IOL placement using sinskey book
Confirmatory Signs
• The appearance of stretch lines in the center of the posterior capsule confirms
that the capsular bag is maximally distended due to the correct placement of
the optics and haptics
• In cases where the haptic is inadvertently in the sulcus, no stretch line will be
seen.
• Another method of determining whether the haptic is in the bag is to visualize
the shiny appearance of the anterior capsular rim over the haptic or to use a
blunt instrument to push on the IOL to ensure that it is under the capsule.
Confirmatory signs of IOL in capsular bag
Viscoelastics Removal
• needs to be removed thoroughly before completing the surgery to avoid
postop complications such as elevated IOP and capsular bag distension
syndrome
Technique and Pearls
• Initially the viscoelastic under the IOL is removed by placing simcoe
cannula beneath the IOL with the aspirating port facing up
• The viscoelastic is displaced simply by the irrigation and often no active
aspiration is needed unless dispersive viscoelastics are used.

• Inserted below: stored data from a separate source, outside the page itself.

theorem sOrth_span {α β : Type*} {f : α → ι → ℂ} {g : β → ι → ℂ} (h : ∀ a b, f a ⬝ᵥ star (g b) = 0) :
    SOrth (Submodule.span ℂ (Set.range f)) (Submodule.span ℂ (Set.range g)) := by
  intro p hp q hq
  have step1 : ∀ b, p ⬝ᵥ star (g b) = 0 := by
    intro b
    induction hp using Submodule.span_induction with
    | mem p hp =>
        obtain ⟨a, rfl⟩ := hp
        exact h a b
    | zero => exact zero_dotProduct _
    | add p₁ p₂ _ _ h₁ h₂ => rw [add_dotProduct, h₁, h₂, add_zero]
    | smul c p _ hp => rw [smul_dotProduct, hp, smul_zero]
  induction hq using Submodule.span_induction with
  | mem q hq =>
      obtain ⟨b, rfl⟩ := hq
      exact step1 b
  | zero => rw [star_zero, dotProduct_zero]
  | add q₁ q₂ _ _ h₁ h₂ => rw [star_add, dotProduct_add, h₁, h₂, add_zero]
  | smul c q _ hq' => rw [star_smul, dotProduct_smul, hq', smul_zero]

theorem sOrth_sup {P Z Q : Submodule ℂ (ι → ℂ)} (h₁ : SOrth P Z) (h₂ : SOrth P Q) : SOrth P (Z ⊔ Q) := by
  intro p hp r hr
  obtain ⟨z, hz, q, hq, rfl⟩ := Submodule.mem_sup.mp hr
  rw [star_add, dotProduct_add, h₁ p hp z hz, h₂ p hp q hq, add_zero]

theorem finrank_sup_of_sOrth {P Q : Submodule ℂ (ι → ℂ)} (h : SOrth P Q) :
    Module.finrank ℂ ↥(P ⊔ Q) = Module.finrank ℂ P + Module.finrank ℂ Q := by
  have hinf : P ⊓ Q = ⊥ := by
    rw [Submodule.eq_bot_iff]
    intro v hv
    obtain ⟨hvP, hvQ⟩ := Submodule.mem_inf.mp hv
    exact dotProduct_self_star_eq_zero.mp (h v hvP v hvQ)
  have key := Submodule.finrank_sup_add_finrank_inf_eq P Q
  rw [hinf, finrank_bot, add_zero] at key
  exact key

/-- INVARIANT of the greedy induction (memo §1): `N` = vectors normal to every point chosen so far, `Z` = orthogonal sum of
their row spaces, `K` = the ambient bound. -/
structure Inv (K : Submodule ℂ (ι → ℂ)) (N : Submodule ℂ (Fin n → ℂ)) (Z : Submodule ℂ (ι → ℂ)) : Prop where
  dim : n ≤ Module.finrank ℂ N + Module.finrank ℂ Z
  orth : ∀ y ∈ N, SOrth (U E y) Z
  le : Z ≤ K

theorem inv_init (K : Submodule ℂ (ι → ℂ)) : Inv E K ⊤ ⊥ where
  dim := by simp
  orth := by
    intro y _ p _ q hq
    rw [(Submodule.mem_bot ℂ).mp hq, star_zero, dotProduct_zero]
  le := bot_le

/-- TERMINAL STATE: if every `y ∈ N` is killed by all `E_j`, then `J ∩ N = 0` and `dim J ≤ dim Z`. -/
theorem terminal (hE : ∀ j, (E j).IsHermitian) {K : Submodule ℂ (ι → ℂ)} {N : Submodule ℂ (Fin n → ℂ)}
    {Z : Submodule ℂ (ι → ℂ)} (hI : Inv E K N Z) (hterm : ∀ y ∈ N, ∀ j, E j *ᵥ y = 0) :
    Module.finrank ℂ (J E) ≤ Module.finrank ℂ Z := by
  have hinf : J E ⊓ N = ⊥ := by
    rw [Submodule.eq_bot_iff]
    intro v hv
    obtain ⟨hvJ, hvN⟩ := Submodule.mem_inf.mp hv
    have hv0 : ∀ j, E j *ᵥ v = 0 := hterm v hvN
    have key : ∀ w ∈ J E, star v ⬝ᵥ w = 0 := by
      intro w hw
      refine Submodule.iSup_induction (motive := fun w => star v ⬝ᵥ w = 0) _ hw ?_ ?_ ?_
      · intro j w hw'
        obtain ⟨u, rfl⟩ := LinearMap.mem_range.mp hw'
        rw [Matrix.mulVecLin_apply, dot_herm E hE j u v, hv0 j, star_zero, zero_dotProduct]
      · exact dotProduct_zero _
      · intro w₁ w₂ h₁ h₂
        rw [dotProduct_add, h₁, h₂, add_zero]
    exact dotProduct_star_self_eq_zero.mp (key v hvJ)
  have h1 := Submodule.finrank_sup_add_finrank_inf_eq (J E) N
  rw [hinf, finrank_bot, add_zero] at h1
  have h2 : Module.finrank ℂ ↥(J E ⊔ N) ≤ n := (Submodule.finrank_le _).trans (Module.finrank_fin_fun ℂ).le
  have h3 := hI.dim
  omega

/-- INDUCTION STEP: a point `y₀ ∈ N` with `A_{y₀} ≠ 0` lets `Z` grow by `U_{y₀}` (dimension ≥ 1) while the invariant persists. -/
theorem step (hE : ∀ j, (E j).IsHermitian) (h2 : Wedge2SumZero E) {K : Submodule ℂ (ι → ℂ)}
    (hK : ∀ y a, rowVec E y a ∈ K) {N : Submodule ℂ (Fin n → ℂ)} {Z : Submodule ℂ (ι → ℂ)}
    (hI : Inv E K N Z) {y₀ : Fin n → ℂ} (hy₀ : y₀ ∈ N) {j₀ : ι} (hj₀ : E j₀ *ᵥ y₀ ≠ 0) :
    ∃ N' : Submodule ℂ (Fin n → ℂ), ∃ Z' : Submodule ℂ (ι → ℂ),
      Inv E K N' Z' ∧ Module.finrank ℂ Z + 1 ≤ Module.finrank ℂ Z' := by
  have hZU : SOrth (U E y₀) Z := hI.orth y₀ hy₀
  have hsup : Module.finrank ℂ ↥(Z ⊔ U E y₀) = Module.finrank ℂ Z + Module.finrank ℂ (U E y₀) :=
    finrank_sup_of_sOrth hZU.symm
  have hUpos : 1 ≤ Module.finrank ℂ (U E y₀) := by
    rw [Submodule.one_le_finrank_iff, Submodule.ne_bot_iff]
    have ha : ∃ a, (E j₀ *ᵥ y₀) a ≠ 0 := by
      by_contra h
      push Not at h
      exact hj₀ (funext h)
    obtain ⟨a, ha⟩ := ha
    exact ⟨rowVec E y₀ a, Submodule.subset_span ⟨a, rfl⟩, fun h => ha (congr_fun h j₀)⟩
  have hrn : Module.finrank ℂ (LinearMap.range (L E y₀)) + Module.finrank ℂ (LinearMap.ker (L E y₀)) = n := by
    have h := LinearMap.finrank_range_add_finrank_ker (L E y₀)
    rwa [Module.finrank_fin_fun] at h
  have hRU : Module.finrank ℂ (LinearMap.range (L E y₀)) = Module.finrank ℂ (U E y₀) := finrank_range_L E y₀
  have hNK := Submodule.finrank_sup_add_finrank_inf_eq N (LinearMap.ker (L E y₀))
  have hNK_le : Module.finrank ℂ ↥(N ⊔ LinearMap.ker (L E y₀)) ≤ n :=
    (Submodule.finrank_le _).trans (Module.finrank_fin_fun ℂ).le
  have hdim := hI.dim
  refine ⟨N ⊓ LinearMap.ker (L E y₀), Z ⊔ U E y₀, ⟨by omega, ?_, sup_le hI.le (U_le E hK y₀)⟩, by omega⟩
  intro y hy
  obtain ⟨hyN, hyker⟩ := Submodule.mem_inf.mp hy
  have hN' : ∀ j, star y₀ ⬝ᵥ (E j *ᵥ y) = 0 := by
    intro j
    rw [dot_herm E hE j y y₀]
    exact (mem_ker_L E).mp hyker j
  exact sOrth_sup (hI.orth y hyN) (sOrth_span fun a b => fact2 E hE h2 hN' a b)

• This is followed by aspiration of the viscoelastics in the AC.
• It is accomplished by irrigating with simcoe cannula in the center of the
chamber then aspirating starting from inferior part of ACand then all
around with the aspirating port facing up
Checking the Wound Integrity
• Wound leaking is checked at the end of surgery after forming AC with BSS and
hydrating the sideport wound.

Technique:
• Gently tap on the dome of the cornea or at the limbus diametrically
opposite to the wound with the hydro-cannula.

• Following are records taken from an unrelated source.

/-
Copyright (c) 2026. All rights reserved.
Released under Apache 2.0 license as described in the file LICENSE.
Authors: abc-iut cell, prover seat abc-iut-f-101 (gen 5; row «SB′-D2», abc-iut-L4-lead m136), over the statement of
abc-iut-w5-d144 (`LogFrobeniusMonoTelecoreObservables`, p484312) and its embedding lemmas (`…Emb`, `…EmbTS`), the generic
toolkits `DiagramSinkSystems` / `DiagramPathEmbeddings` (this seat), `DiagramChainFamiliesTwoSided` (abc-iut-w5-d144),
`DiagramOverHomotopies` (abc-iut-w6-d025), abc-iut-L4-t5's universal families, abc-iut-w5-d053's `pushFamily`, and this
seat's gen-2 telecore `monoTelecore` — nothing of those files is re-meant.
-/
import Literature.AnabelianGeometry.AbsoluteAnabelian.Ltimes.LogFrobeniusMonoTelecoreObservablesSinks
import Literature.AnabelianGeometry.AbsoluteAnabelian.DiagramSinkSystems
import HarnessLib

/-!
# [AbsTopIII] Cor 5.10 (iv)(b), last sentence — SUFFICIENCY: `𝔗_{An⊢}` and the observables `S_log⊞`, `S_log` are compatible

S. Mochizuki, *Topics in absolute anabelian geometry III: global reconstruction algorithms*,
J. Math. Sci. Univ. Tokyo 22 (2015) 939–1156 [MochizukiAbsTopIII2015]; locators `p.N` = pages of the author's manuscript
(`paper:url-5493eb38cbb7`), read on the page: Cor 5.10 (iv)(b) pp. 147–148 ("… give rise to a telecore structure `𝔗_{An⊢}` on
`D•⊢_{≤5} ∪ D•_{≤6}` … Moreover, the respective family of homotopies of `𝔗_{An⊢}` and the observables `S_log`, `S_log⊞` of
Corollary 5.5, (iii), are compatible"), Def 3.5 (ii) p. 75 ("compatible": contained in ONE family with the same homotopies),
Rmk 3.5.1 p. 78 (a core as "a sort of 'constant portion' of the diagram that lies, in a consistent fashion, 'under the entire
diagram'").

PROOF-SIDE companion (part 3 of 3) of abc-iut-w5-d144's `Cor510MonoTelecoreObservablesCompatible` (`s_b′`, p484312; nothing
there is restated).  **Abstract sufficiency** (spec `COR510iv-SBprime-CLOSER-SPEC.md` §6, brick D2): for a setting `L` with
`V(F_mod) ≠ ∅`, the rows-4→5 mono-analyticization homotopies `hN` and "`ψ^{An⊢⊞}` over `ℰ⊢`" `hψ` (the data of this seat's
`monoTelecore`, Cor 5.10 (iv)(b) first sentence), observable families `Hplus v` (`S_log⊞_v`) and `Hts v` (`S_log_v`) at every
`v` such that (α) `Hts v` contains `Hplus v` pushed along `𝒩⊞_v → 𝒩_v` (abc-iut-w5-d053's `pushFamily`; `hpush`) and (β) every
homotopy of `Hplus v` / `Hts v`, read inside `D_{An⊢}`, lies OVER the core `An⊢[𝒩⊢⊞]` (`hoverPlus`, `hoverTS`; Rmk 3.5.1 — NECESSARY:
the telecore family `𝒥` contains every pair into the core vertex, so a compatible `K` forces the observable homotopies whiskered
into `An⊢` to be the lifts), there is ONE family of homotopies `K` on `D_{An⊢}` containing `𝒥` and the embedded `Hplus v`, `Hts v`:
`cor510MonoTelecoreObservablesCompatible_of`.

Construction: `K` is the family of the SINK SYSTEM (`DiagramSinkSystems`) on `D_{An⊢}` flagged at `An⊢`, `𝒩⊞_v`, `𝒩_v`
(parts 1–2: `…Shape`, `…Sinks`); its push-forward axiom (`sink_push`) is (α) along `[𝒩⊞_v → 𝒩_v]` (`sink_push_forget`), (β) into
`An⊢` (`sink_push_obs`), and vacuous otherwise by the rank function.  Then `SubFamily 𝒥 K` (`subFamily_jfam`: a telecore pair is
a core member whiskered) and the embedded observables are contained in `K` (`compatibleInMonoTelecorePlus/TS`).  OUR kernel
constructions over a typed interface; an ASSUMPTION-discharging theorem, no claim about the genuine theaters (instance at a
genuine carrier = brick E, abc-iut-w5-d144's skeleton).  Nothing here bears on [IUTchIII] Cor. 3.12; no side taken.

**`⋉`-TWIN (cell row «LTIMES-SUCCESSOR», L4-lead m162; typing finding T3g9-F1).**  This file is the verbatim
re-elaboration of `LogFrobeniusMonoTelecoreObservablesOf.lean` over the successor interface `LogFrobeniusSettingLtimes`
(`Ltimes/LogFrobeniusCompatibility.lean`: `ι⊞_{v,ε}` indexed by the edges of `Γ⃗^⋉_v` at EVERY place, [AbsTopIII] Cor 5.5 (iii)
p. 131), produced by the cell recipe `LTIMES-RECIPE.md`: names carry over inside `namespace LogFrobeniusSettingLtimes`, the
section variable is `Lt`, setting-independent declarations are NOT repeated (the originals are in scope), statements and
proofs are otherwise unchanged.  The original file over the frozen interface stays as it is.
-/

set_option autoImplicit false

• Check the tension status of the AC and wound stability.
• A well-formed AC gives a firm feeling of resistance and does not give way on
applying pressure.
• The surgeon should look for any leaks from the wound sites.

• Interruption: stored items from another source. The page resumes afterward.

import Literature.NumberTheory.GelbartRogawski1991.LocalDoubledUnitaryDatum
import Literature.NumberTheory.GelbartRogawski1991.UnitaryDualPairGramDiagonalCM
import HarnessLib

/-!
# The doubled Gram matrix `T^𝔻 = T ⊕ (−T)` of a product of DIAGONAL forms is diagonal, with non-zero entries

Topic `NumberTheory/GelbartRogawski1991`; namespace `Literature.NumberTheory.GelbartRogawski1991.UnitaryDualPair`
(sequel of `UnitaryDualPairGramDiagonal` ∕ `UnitaryDualPairGramDiagonalCM` — the UNDOUBLED pin `gram = diag t₀`,
`t₀ = cmGramEntry` — and of `LocalDoubledUnitaryDatum` (`LocalSplitting.gramD`, `LocalSplitting.e₂`)).
THEOREMS ONLY (no definition, no named fact, no `sorry`).

* `gramD_diagonal` — `gramD F n (diag t) = reindex e₂ e₂ (diag t ⊕ (−diag t)) = diag (t ⊕ (−t) ∘ e₂⁻¹)` over any field;
* `gramD_gram_diagonal` — closed form of the doubled Gram matrix of `(diag a, diag b)`;
* `gramD_gram_realDiagonal` — at the diagonal CM pin (`T_V = realDiagonal L dV`, `T_W = realDiagonal L dW`,
  [GelbartRogawski1991, §3.1 p. 454]; doubling [HarrisKudlaSweet1996, §1 (1.9)]):
  `T^𝔻 = diag (t₀ ⊕ (−t₀) ∘ e₂⁻¹)` with `t₀ = cmGramEntry L e dV dW`;
* `gramD_gram_realDiagonal_entry_ne_zero` — those entries are non-zero when all `dV i, dW j ≠ 0`;
* `gramD_gram_realDiagonal_entry_coe` — their values in `L`: `± dV_{(e⁻¹i).1} · dW_{(e⁻¹i).2}`.

## Use

These are the inputs `(t₀, hTd : T = diagonal t₀, ht0 : ∀ k, t₀ k ≠ 0)` at `T := T^𝔻` of the archimedean
Weil-representation files written in a diagonal frame (`ArchFollandTorusAdelic.archMat_diagonal`; the archimedean
unitary Weil half of the [GR91 Prop. 3.1.1] construction), with `t₀^𝔻 := (cmGramEntry ⊕ (−cmGramEntry)) ∘ e₂⁻¹`.

## References

* S. Gelbart, J. Rogawski, Invent. Math. 105 (1991), §3.1 p. 454 [GelbartRogawski1991].
* M. Harris, S. S. Kudla, W. J. Sweet, J. Amer. Math. Soc. 9 (1996), §1 (1.9) [HarrisKudlaSweet1996].
-/

set_option autoImplicit false

noncomputable section

open NumberField Matrix

namespace Literature.NumberTheory.GelbartRogawski1991.UnitaryDualPair

/-! ## §1. Over a general field -/

section General

variable (F : Type) [Field F] {N M n : ℕ} (e : Fin N × Fin M ≃ Fin n)

/-- `T^𝔻 = reindex e₂ e₂ (diag t ⊕ (−diag t)) = diag (t ⊕ (−t) ∘ e₂⁻¹)`: the doubled Gram matrix of a diagonal form is
diagonal. [cite: HarrisKudlaSweet1996, §1 (1.9)] -/
theorem gramD_diagonal (t : Fin n → F) :
    LocalSplitting.gramD F n (Matrix.diagonal t) =
      Matrix.diagonal fun k => Sum.elim t (-t) ((LocalSplitting.e₂ n).symm k) := by
  change Matrix.reindex _ _ (Matrix.fromBlocks (Matrix.diagonal t) 0 0 (-Matrix.diagonal t)) = _
  rw [Matrix.diagonal_neg, Matrix.fromBlocks_diagonal, Matrix.reindex_apply, Matrix.submatrix_diagonal_equiv]
  rfl

/-- The doubled Gram matrix of a product of diagonal forms `(diag a, diag b)`, in closed form: diagonal with entries
`± a (e⁻¹ i).1 * b (e⁻¹ i).2`, `i = e₂⁻¹ k` (sign `+` on the first copy, `−` on the second).
[cite: HarrisKudlaSweet1996, §1 (1.9)] -/
theorem gramD_gram_diagonal (a : Fin N → F) (b : Fin M → F) :
    LocalSplitting.gramD F n (gram F e (Matrix.diagonal a) (Matrix.diagonal b)) =
      Matrix.diagonal fun k => Sum.elim (fun i => a (e.symm i).1 * b (e.symm i).2)
        (fun i => -(a (e.symm i).1 * b (e.symm i).2)) ((LocalSplitting.e₂ n).symm k) := by
  rw [gram_diagonal, gramD_diagonal]
  rfl

end General

/-! ## §2. The CM datum of record: `T_V = diag(dV)`, `T_W = diag(dW)` over `L⁺` -/

section CM

variable (L : Type) [Field L] [NumberField L] [IsCMField L] {N M n : ℕ} (e : Fin N × Fin M ≃ Fin n)
  (dV : Fin N → L) (hdV : ∀ i, IsCMField.complexConj L (dV i) = dV i)
  (dW : Fin M → L) (hdW : ∀ i, IsCMField.complexConj L (dW i) = dW i)

/-- **`T^𝔻` of the CM datum is diagonal**: `gramD L⁺ n (gram L⁺ e (diag dV) (diag dW)) = diag (t₀ ⊕ (−t₀) ∘ e₂⁻¹)` with
`t₀ = cmGramEntry L e dV dW` — the input `hTd : T = diagonal t₀^𝔻` of the diagonal-frame archimedean files.
[cite: HarrisKudlaSweet1996, §1 (1.9)] -/
theorem gramD_gram_realDiagonal :
    LocalSplitting.gramD (↥(maximalRealSubfield L)) n (gram _ e (realDiagonal L dV hdV) (realDiagonal L dW hdW)) =
      Matrix.diagonal fun k => Sum.elim (cmGramEntry L e dV hdV dW hdW) (-cmGramEntry L e dV hdV dW hdW)
        ((LocalSplitting.e₂ n).symm k) := by
  rw [gram_realDiagonal, gramD_diagonal]

/-- The entries of `t₀^𝔻 = (t₀ ⊕ (−t₀)) ∘ e₂⁻¹` are non-zero when all `dV i ≠ 0`, `dW j ≠ 0` — the input
`ht0 : ∀ k, t₀^𝔻 k ≠ 0`. [cite: HarrisKudlaSweet1996, §1 (1.9)] -/
theorem gramD_gram_realDiagonal_entry_ne_zero (hdV0 : ∀ i, dV i ≠ 0) (hdW0 : ∀ i, dW i ≠ 0) (k : Fin (n + n)) :
    Sum.elim (cmGramEntry L e dV hdV dW hdW) (-cmGramEntry L e dV hdV dW hdW) ((LocalSplitting.e₂ n).symm k) ≠ 0 := by
  rcases (LocalSplitting.e₂ n).symm k with i | i
  · exact cmGramEntry_ne_zero L e dV hdV dW hdW hdV0 hdW0 i
  · exact neg_ne_zero.2 (cmGramEntry_ne_zero L e dV hdV dW hdW hdV0 hdW0 i)

/-- The values in `L` of the entries of `t₀^𝔻`: `dV_{(e⁻¹i).1} · dW_{(e⁻¹i).2}` on the first copy, its negative on the
second (`i = e₂⁻¹ k`). [cite: HarrisKudlaSweet1996, §1 (1.9)] -/
theorem gramD_gram_realDiagonal_entry_coe (k : Fin (n + n)) :
    ((Sum.elim (cmGramEntry L e dV hdV dW hdW) (-cmGramEntry L e dV hdV dW hdW) ((LocalSplitting.e₂ n).symm k) :
        ↥(maximalRealSubfield L)) : L) =
      Sum.elim (fun i => dV (e.symm i).1 * dW (e.symm i).2) (fun i => -(dV (e.symm i).1 * dW (e.symm i).2))
        ((LocalSplitting.e₂ n).symm k) := by
  rcases (LocalSplitting.e₂ n).symm k with i | i
  · exact coe_cmGramEntry L e dV hdV dW hdW i
  · simp only [Sum.elim_inr, Pi.neg_apply]
    rw [← coe_cmGramEntry L e dV hdV dW hdW i]
    rfl

/-- The diagonal of `T^𝔻` of the CM datum is `t₀^𝔻` (so `T^𝔻 = diagonal (diag T^𝔻)` as well).
[cite: HarrisKudlaSweet1996, §1 (1.9)] -/
theorem diag_gramD_gram_realDiagonal :
    Matrix.diag (LocalSplitting.gramD (↥(maximalRealSubfield L)) n
        (gram _ e (realDiagonal L dV hdV) (realDiagonal L dW hdW))) =
      fun k => Sum.elim (cmGramEntry L e dV hdV dW hdW) (-cmGramEntry L e dV hdV dW hdW)
        ((LocalSplitting.e₂ n).symm k) := by
  rw [gramD_gram_realDiagonal, Matrix.diag_diagonal]

end CM

end Literature.NumberTheory.GelbartRogawski1991.UnitaryDualPair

• If folds appear on the Descemet’s layer on tapping, it implies that AC is not formed
adequately
Wound closure
Closing the Sclerocorneal Tunnel
• The beauty of the main sclerocorneal tunnel (SC tunnel) lies in its self-sealing
nature.
• A good wound construction is the main prerequisite to ensure a good closure of
the wound.
• Just forming the AC with BSS or RL creates a valve effect which opposes the
posterior corneal lip to the anterior part of the tunnel, sealing the wound shut.
• The normal IOP should be enough to close the inner lip of the corneal valve
and keep the tunnel closed.
• At the end of the surgery, AC can be formed by either via the main tunnel or
through the side port(s) or anterior chamber maintainer (if attached).
(a) Wrong way to place suture. (b) Sagging of wound due to
improper depth. (c) Right way of giving suture
Side-Port Closure
• by hydrating the surrounding corneal stroma.

Technique:
• Inject small amount of BSS through hydro-cannula in the stroma gently at the
side port.
• The edema will be visible as a whitening of the stroma which resolves by itself in
few hours
• The increased corneal thickness closes the wound. Complication
• point the cannula away from DM by keeping the tip of the cannula at the middle,
directing towards limbus (not towards AC)
• Avoid injecting with too much force. Otherwise, this can accidentally
lead to a Descemet’s detachment.
Conjunctiva Closure
• almost always done with wet-field cautery.

Technique:
• The cut ends of the peritomy flap are brought together and held in place with
forceps-designed cautery. The ends are then cauterized together.
• Good closure is very important for temporal sclerocorneal sections where
the wound is otherwise exposed with higher infection risks.

Sutures:
• Conjunctival shortening for excessive cautery or in glaucoma combined
surgeries.
• Simple interrupted sutures with 8-0 Vicryl are commonly used.